During the final review, several issues were detected regarding the current approach

Not handling of exception

Subprocess is killed during the monitoring

During the monitoring of a multiprocess program, it appears that failures

Traceback (most recent call last):
  File "/home/rebits/Wazuh/monitor/lib/python3.10/site-packages/psutil/_pslinux.py", line 1717, in wrapper
    return fun(self, *args, **kwargs)
  File "/home/rebits/Wazuh/monitor/lib/python3.10/site-packages/psutil/_common.py", line 508, in wrapper
    raise raise_from(err, None)
  File "<string>", line 3, in raise_from
  File "/home/rebits/Wazuh/monitor/lib/python3.10/site-packages/psutil/_common.py", line 506, in wrapper
    return fun(self)
  File "/home/rebits/Wazuh/monitor/lib/python3.10/site-packages/psutil/_pslinux.py", line 1780, in _parse_stat_file
    data = bcat("%s/%s/stat" % (self._procfs_path, self.pid))
  File "/home/rebits/Wazuh/monitor/lib/python3.10/site-packages/psutil/_common.py", line 851, in bcat
    return cat(fname, fallback=fallback, _open=open_binary)
  File "/home/rebits/Wazuh/monitor/lib/python3.10/site-packages/psutil/_common.py", line 839, in cat
    with _open(fname) as f:
  File "/home/rebits/Wazuh/monitor/lib/python3.10/site-packages/psutil/_common.py", line 799, in open_binary
    return open(fname, "rb", buffering=FILE_READ_BUFFER_SIZE)
FileNotFoundError: [Errno 2] No such file or directory: '/proc/42457/stat'

During handling of the above exception, another exception occurred:

Traceback (most recent call last):
  File "/home/rebits/Wazuh/monitor/lib/python3.10/site-packages/psutil/__init__.py", line 355, in _init
    self.create_time()
  File "/home/rebits/Wazuh/monitor/lib/python3.10/site-packages/psutil/__init__.py", line 757, in create_time
    self._create_time = self._proc.create_time()
  File "/home/rebits/Wazuh/monitor/lib/python3.10/site-packages/psutil/_pslinux.py", line 1717, in wrapper
    return fun(self, *args, **kwargs)
  File "/home/rebits/Wazuh/monitor/lib/python3.10/site-packages/psutil/_pslinux.py", line 1948, in create_time
    ctime = float(self._parse_stat_file()['create_time'])
  File "/home/rebits/Wazuh/monitor/lib/python3.10/site-packages/psutil/_pslinux.py", line 1726, in wrapper
    raise NoSuchProcess(self.pid, self._name)
psutil.NoSuchProcess: process no longer exists (pid=42457)

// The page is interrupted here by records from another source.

import Literature.Probability.Percolation.ZdFiveArmSepERows
import HarnessLib

/-!
# Non-vacuity of Kesten's well-separated five-arm event `zdFiveArmSepE` at bounded ratio

Topic `Literature/Probability/Percolation`; bond percolation on `ℤ² = Site 2` at `p = 1/2`.
Corridor events (definitions) and PROOFS; no named fact.  The initial-scale input

  `(init)  ∃ c > 0, ∀ m ≥ 2048, ∀ N, 2m ≤ N ≤ 8m → c ≤ P_{1/2}(zdFiveArmSepE m N)`

(`exists_pos_le_real_zdFiveArmSepE`) of
`DuminilCopinManolescuTassion2021_zdFiveArm_upperBound_of_separationInputs`
(`ZdFiveArmUpperBoundOfScheme.lean`), following `exists_pos_le_real_zdFourArmSep`
(`ZdFourArmSepNonvacuity.lean`): the corridor events of the two right arms `R⁺`, `R⁻`
(`zdSepCorrRp`, `zdSepCorrRm`, seven open crossings each, RSW at aspect ratio `≤ 1024`), their
pairs (columns `x₀ ≥ n - n/16`, hence disjoint from the dual corridors' pairs), the deterministic
step `mem_zdFiveArmSepE_of_corr` (the arms of `ZdFiveArmSepERows.lean` have carriers in rows
`≥ 1` resp. `≤ -1`, so their edge carriers are disjoint; the left arm and the dual arms are those
of the four-arm file), Harris within the increasing and the decreasing family and independence
across.

## References

* P. Nolin, *Near-critical percolation in two dimensions*, EJP 13 (2008), §4.3 Prop. 12 (i),
  Prop. 14 (arXiv 0711.4948: Prop. 11 (i), Prop. 13) [Nolin2008].
* H. Kesten, *Scaling relations for 2D-percolation*, CMP 109 (1987), §2 (2.26)–(2.28), Lemma 4
  [KestenScalingCMP1987].
-/

noncomputable section

open SimpleGraph Finset

namespace Literature.Probability.Percolation

open LatticeModels _root_.MeasureTheory

/-! ### The corridor events of the two right arms -/

section Events

/-- The seven open corridor crossings producing the upper right arm `R⁺` (inner band base
`r₀ = n/4`, outer band base `N/4`). [cite: Nolin2008, §4.3 proof of Prop. 12 (i) (arXiv 0711.4948: Prop. 11 (i))] -/
def zdSepCorrRp (n N : ℕ) : Set (BondConfig (Site 2)) :=
  lrCrossingAt ![(n : ℤ) - (n / 16 : ℕ), ((n / 4 : ℕ) : ℤ)] (2 * (n / 16)) (n / 64) ∩
    (tbCrossingAt' ![(n : ℤ) + 1, ((n / 4 : ℕ) : ℤ)] (n / 16 - 2) ((N / 4 - n / 4) + n / 64) ∩
      (lrCrossingAt ![(n : ℤ) + 1, ((n / 4 : ℕ) : ℤ)] (N - n - 2) ((N / 4 - n / 4) + n / 64) ∩
        (tbCrossingAt' ![(N : ℤ) - (N / 16 : ℕ) + 1, ((n / 4 : ℕ) : ℤ)] (N / 16 - 2) ((N / 4 - n / 4) + n / 64) ∩
          (lrCrossingAt ![(N : ℤ) - (N / 16 : ℕ), ((n / 4 : ℕ) : ℤ) + ((N / 4 - n / 4) : ℕ)] (2 * (N / 16)) (n / 64) ∩
            (tbCrossingAt' ![(N : ℤ) + 1, ((n / 4 : ℕ) : ℤ) + ((N / 4 - n / 4) : ℕ) - ((N / 64 : ℕ) : ℤ)] (N / 16 - 2) (n / 64 + 2 * (N / 64)) ∩
              tbCrossingAt' ![(n : ℤ) - (n / 16 : ℕ) + 1, ((n / 4 : ℕ) : ℤ) - ((n / 64 : ℕ) : ℤ)] (n / 16 - 2) (3 * (n / 64)))))))

/-- The seven open corridor crossings producing the lower right arm `R⁻` (inner band base
`r₀ = -(n/4 + n/64)`, outer band base `-(N/4 + N/64)`, descending). [cite: Nolin2008, §4.3 proof of Prop. 12 (i) (arXiv 0711.4948: Prop. 11 (i))] -/
def zdSepCorrRm (n N : ℕ) : Set (BondConfig (Site 2)) :=
  lrCrossingAt ![(n : ℤ) - (n / 16 : ℕ), (-(((n / 4 : ℕ) : ℤ) + ((n / 64 : ℕ) : ℤ)))] (2 * (n / 16)) (n / 64) ∩
    (tbCrossingAt' ![(n : ℤ) + 1, (-(((n / 4 : ℕ) : ℤ) + ((n / 64 : ℕ) : ℤ))) - (((N / 4 + N / 64) - (n / 4 + n / 64)) : ℕ)] (n / 16 - 2) (((N / 4 + N / 64) - (n / 4 + n / 64)) + n / 64) ∩
      (lrCrossingAt ![(n : ℤ) + 1, (-(((n / 4 : ℕ) : ℤ) + ((n / 64 : ℕ) : ℤ))) - (((N / 4 + N / 64) - (n / 4 + n / 64)) : ℕ)] (N - n - 2) (((N / 4 + N / 64) - (n / 4 + n / 64)) + n / 64) ∩
        (tbCrossingAt' ![(N : ℤ) - (N / 16 : ℕ) + 1, (-(((n / 4 : ℕ) : ℤ) + ((n / 64 : ℕ) : ℤ))) - (((N / 4 + N / 64) - (n / 4 + n / 64)) : ℕ)] (N / 16 - 2) (((N / 4 + N / 64) - (n / 4 + n / 64)) + n / 64) ∩
          (lrCrossingAt ![(N : ℤ) - (N / 16 : ℕ), (-(((n / 4 : ℕ) : ℤ) + ((n / 64 : ℕ) : ℤ))) - (((N / 4 + N / 64) - (n / 4 + n / 64)) : ℕ)] (2 * (N / 16)) (n / 64) ∩
            (tbCrossingAt' ![(N : ℤ) + 1, (-(((n / 4 : ℕ) : ℤ) + ((n / 64 : ℕ) : ℤ))) - (((N / 4 + N / 64) - (n / 4 + n / 64)) : ℕ) - ((N / 64 : ℕ) : ℤ)] (N / 16 - 2) (n / 64 + 2 * (N / 64)) ∩
              tbCrossingAt' ![(n : ℤ) - (n / 16 : ℕ) + 1, (-(((n / 4 : ℕ) : ℤ) + ((n / 64 : ℕ) : ℤ))) - ((n / 64 : ℕ) : ℤ)] (n / 16 - 2) (3 * (n / 64)))))))

/-- The pairs read by the `R⁺` corridors. [folklore] -/
def zdSepCorrRpPairs (n N : ℕ) : Finset (Sym2 (Site 2)) :=
  ((rectangle (2 * (n / 16)) (n / 64)).image (· + (![(n : ℤ) - (n / 16 : ℕ), ((n / 4 : ℕ) : ℤ)] : Site 2))).sym2 ∪
    (((rectangle (n / 16 - 2) ((N / 4 - n / 4) + n / 64)).image (· + (![(n : ℤ) + 1, ((n / 4 : ℕ) : ℤ)] : Site 2))).sym2 ∪
      (((rectangle (N - n - 2) ((N / 4 - n / 4) + n / 64)).image (· + (![(n : ℤ) + 1, ((n / 4 : ℕ) : ℤ)] : Site 2))).sym2 ∪
        (((rectangle (N / 16 - 2) ((N / 4 - n / 4) + n / 64)).image (· + (![(N : ℤ) - (N / 16 : ℕ) + 1, ((n / 4 : ℕ) : ℤ)] : Site 2))).sym2 ∪
          (((rectangle (2 * (N / 16)) (n / 64)).image (· + (![(N : ℤ) - (N / 16 : ℕ), ((n / 4 : ℕ) : ℤ) + ((N / 4 - n / 4) : ℕ)] : Site 2))).sym2 ∪
            (((rectangle (N / 16 - 2) (n / 64 + 2 * (N / 64))).image (· + (![(N : ℤ) + 1, ((n / 4 : ℕ) : ℤ) + ((N / 4 - n / 4) : ℕ) - ((N / 64 : ℕ) : ℤ)] : Site 2))).sym2 ∪
              ((rectangle (n / 16 - 2) (3 * (n / 64))).image (· + (![(n : ℤ) - (n / 16 : ℕ) + 1, ((n / 4 : ℕ) : ℤ) - ((n / 64 : ℕ) : ℤ)] : Site 2))).sym2)))))

/-- The pairs read by the `R⁻` corridors. [folklore] -/
def zdSepCorrRmPairs (n N : ℕ) : Finset (Sym2 (Site 2)) :=
  ((rectangle (2 * (n / 16)) (n / 64)).image (· + (![(n : ℤ) - (n / 16 : ℕ), (-(((n / 4 : ℕ) : ℤ) + ((n / 64 : ℕ) : ℤ)))] : Site 2))).sym2 ∪
    (((rectangle (n / 16 - 2) (((N / 4 + N / 64) - (n / 4 + n / 64)) + n / 64)).image (· + (![(n : ℤ) + 1, (-(((n / 4 : ℕ) : ℤ) + ((n / 64 : ℕ) : ℤ))) - (((N / 4 + N / 64) - (n / 4 + n / 64)) : ℕ)] : Site 2))).sym2 ∪
      (((rectangle (N - n - 2) (((N / 4 + N / 64) - (n / 4 + n / 64)) + n / 64)).image (· + (![(n : ℤ) + 1, (-(((n / 4 : ℕ) : ℤ) + ((n / 64 : ℕ) : ℤ))) - (((N / 4 + N / 64) - (n / 4 + n / 64)) : ℕ)] : Site 2))).sym2 ∪
        (((rectangle (N / 16 - 2) (((N / 4 + N / 64) - (n / 4 + n / 64)) + n / 64)).image (· + (![(N : ℤ) - (N / 16 : ℕ) + 1, (-(((n / 4 : ℕ) : ℤ) + ((n / 64 : ℕ) : ℤ))) - (((N / 4 + N / 64) - (n / 4 + n / 64)) : ℕ)] : Site 2))).sym2 ∪
          (((rectangle (2 * (N / 16)) (n / 64)).image (· + (![(N : ℤ) - (N / 16 : ℕ), (-(((n / 4 : ℕ) : ℤ) + ((n / 64 : ℕ) : ℤ))) - (((N / 4 + N / 64) - (n / 4 + n / 64)) : ℕ)] : Site 2))).sym2 ∪
            (((rectangle (N / 16 - 2) (n / 64 + 2 * (N / 64))).image (· + (![(N : ℤ) + 1, (-(((n / 4 : ℕ) : ℤ) + ((n / 64 : ℕ) : ℤ))) - (((N / 4 + N / 64) - (n / 4 + n / 64)) : ℕ) - ((N / 64 : ℕ) : ℤ)] : Site 2))).sym2 ∪
              ((rectangle (n / 16 - 2) (3 * (n / 64))).image (· + (![(n : ℤ) - (n / 16 : ℕ) + 1, (-(((n / 4 : ℕ) : ℤ) + ((n / 64 : ℕ) : ℤ))) - ((n / 64 : ℕ) : ℤ)] : Site 2))).sym2)))))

During handling of the above exception, another exception occurred:

Traceback (most recent call last):
  File "/home/rebits/Wazuh/monitor/lib/python3.10/site-packages/process_resource_monitoring/monitor.py", line 244, in set_process
    self._proc = psutil.Process(self._pid)
  File "/home/rebits/Wazuh/monitor/lib/python3.10/site-packages/psutil/__init__.py", line 319, in __init__
    self._init(pid)
  File "/home/rebits/Wazuh/monitor/lib/python3.10/site-packages/psutil/__init__.py", line 368, in _init
    raise NoSuchProcess(pid, msg=msg)
psutil.NoSuchProcess: process PID not found (pid=42457)

The above exception was the direct cause of the following exception:

Traceback (most recent call last):
  File "/home/rebits/Wazuh/monitor/bin/wazuh-process-metrics", line 8, in <module>
    sys.exit(main())
  File "/home/rebits/Wazuh/monitor/lib/python3.10/site-packages/wazuh_process_metrics.py", line 309, in main
    monitors_healthcheck(options, process_list)
  File "/home/rebits/Wazuh/monitor/lib/python3.10/site-packages/wazuh_process_metrics.py", line 221, in monitors_healthcheck
    if check_monitors_health(options):
  File "/home/rebits/Wazuh/monitor/lib/python3.10/site-packages/wazuh_process_metrics.py", line 193, in check_monitors_health
    monitor = Monitor(
  File "/home/rebits/Wazuh/monitor/lib/python3.10/site-packages/process_resource_monitoring/monitor.py", line 100, in __init__
    self.set_process()
  File "/home/rebits/Wazuh/monitor/lib/python3.10/site-packages/process_resource_monitoring/monitor.py", line 246, in set_process
    raise ValueError(f'The process {self._process_name} is not running.') from err
ValueError: The process wazuh_apid.py_child_1 is not running.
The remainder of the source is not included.